Turkey hunting usually isn't as easy as it is shown to be on TV shows.
Tom


----------



## Storm

Tom,
Thanks for the advice. I will be asking for more during the season. Thanks.


----------



## tjz123

Where do you plan on hunting ?


----------



## Storm

Eastern Nebraska along the platte river. Would these be Merriam Turkeys, or Easterns?


----------



## tjz123

There are Easterns, Merriams, Rio Grands and Hybrids in Nebraska. Might be Easterns in the eastern side..... :wink: This is a good link for turkey hunting, it even has sound files of turkey calls.

http://www.wildturkeyzone.com/hunting/S ... braska.htm


----------



## Storm

Thank you for the link. It looks like it is full of good info. I will keep all of you posted on how I do.


----------



## tjz123

If you are going to purchase some turkey calls let me know. Sooner would be better than later as the diaphram calls will take you many hours of practice to master. E-bay is probably the best place for calls and you can usually get them cheaper than by going to Cabelas or other sporting goods stores.

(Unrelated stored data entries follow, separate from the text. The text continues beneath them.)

import Summits.HubbardSuperconductivity.HubbardSuperconductivity.Theorems.AnisotropyChordTransferFibre3FinXDEvalW

/-!
# Route `AnisotropyChord` / H0 rotor rung: FIN per-`L` row-D (KT-2a″) cell facts, `L = 18`, cells 122–122

Kernel facts `xdCellAny0 18 (49/50) la lb aD = true` (in-kernel point tables, zero data; `decide +kernel`) for the combined-cell
grid of `L = 18` (g5 design, 1–2.5 % cells); assembled in `…FinXDEighteen`.  Prover seat `hubbard-h0-rotor-p3` g7; helper for piece A =
stmt-HubbardSuperconductivity-23918 of rung 19089 (`--supports`, helper class).  WHAT THIS IS NOT: nothing here proves superconductivity in the
Hubbard model (rotor TARGET as worded stays FALSE, g15 verdict); kernel facts for ONE hypothesis of ONE conditional reduction.
-/

set_option linter.dupNamespace false
set_option autoImplicit false

namespace Summit.HubbardSuperconductivity.HubbardSuperconductivity.Theorems.AnisotropyChord.Transfer.Fibre3

namespace FinXD

/-- cell 122 of `L = 18` (`cert`). [folklore] -/
theorem xd18_122 : xdCellAny0 18 (49/50 : ℚ) 3462145010877973 3548698636149923 (2/25 : ℚ) = true := by (rw [← xdCellAnyW0_eq]; decide +kernel)

end FinXD

end Summit.HubbardSuperconductivity.HubbardSuperconductivity.Theorems.AnisotropyChord.Transfer.Fibre3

If I were you I would buy a custom-made box call instead of a factory-made massed produced call as they will increase in value. I have sold a few culls from my collection on ebay and usually get at least double and sometimes 5 times what I paid for them. Expect to pay between $10.00 to $2000.00 bucks for a custom box call plus shipping.

Slates are fairly easy to use and I would recommend "The Freak" It has good sound, is easy to play and you can strap it around your leg so you only need one hand to use it- cost should be less than $20.00.

Diaphrams are cheaper. I down-loaded a few pictures of box calls from my collection into the photo album to give you an idea. These are a few of my favorites.
Tom
:roll:


----------



## dlip

Get yourself out of the direct sunlight, any shadow helps. Shut up, turkeys don't have as good of hearing as some other game animals, but they will get up on you real close if you aren't looking. Sit down, stay out as long as you can, weather effects the way a turkey moves, I've always found that when the weather is rough(thunder, rain), that you should stick around in the woods or on a tree line. I've always hunted one field until they leased it and I knew every step that the turkeys would take. Scouting is key!!!! I'm going to be takin a friend and his dad turkey hunting this spring and plan on scouting every weekend from the weekend after this one up until april 6th, the more you know about the turkeys the better!!! Unless you are using a slate or a diaphragm, dont call if they are close in, they can see real good. Regarding what someone said about camoflauging your gun, that is a good idea, matte black will do, but you don't want shine.I hope I helped you some.


----------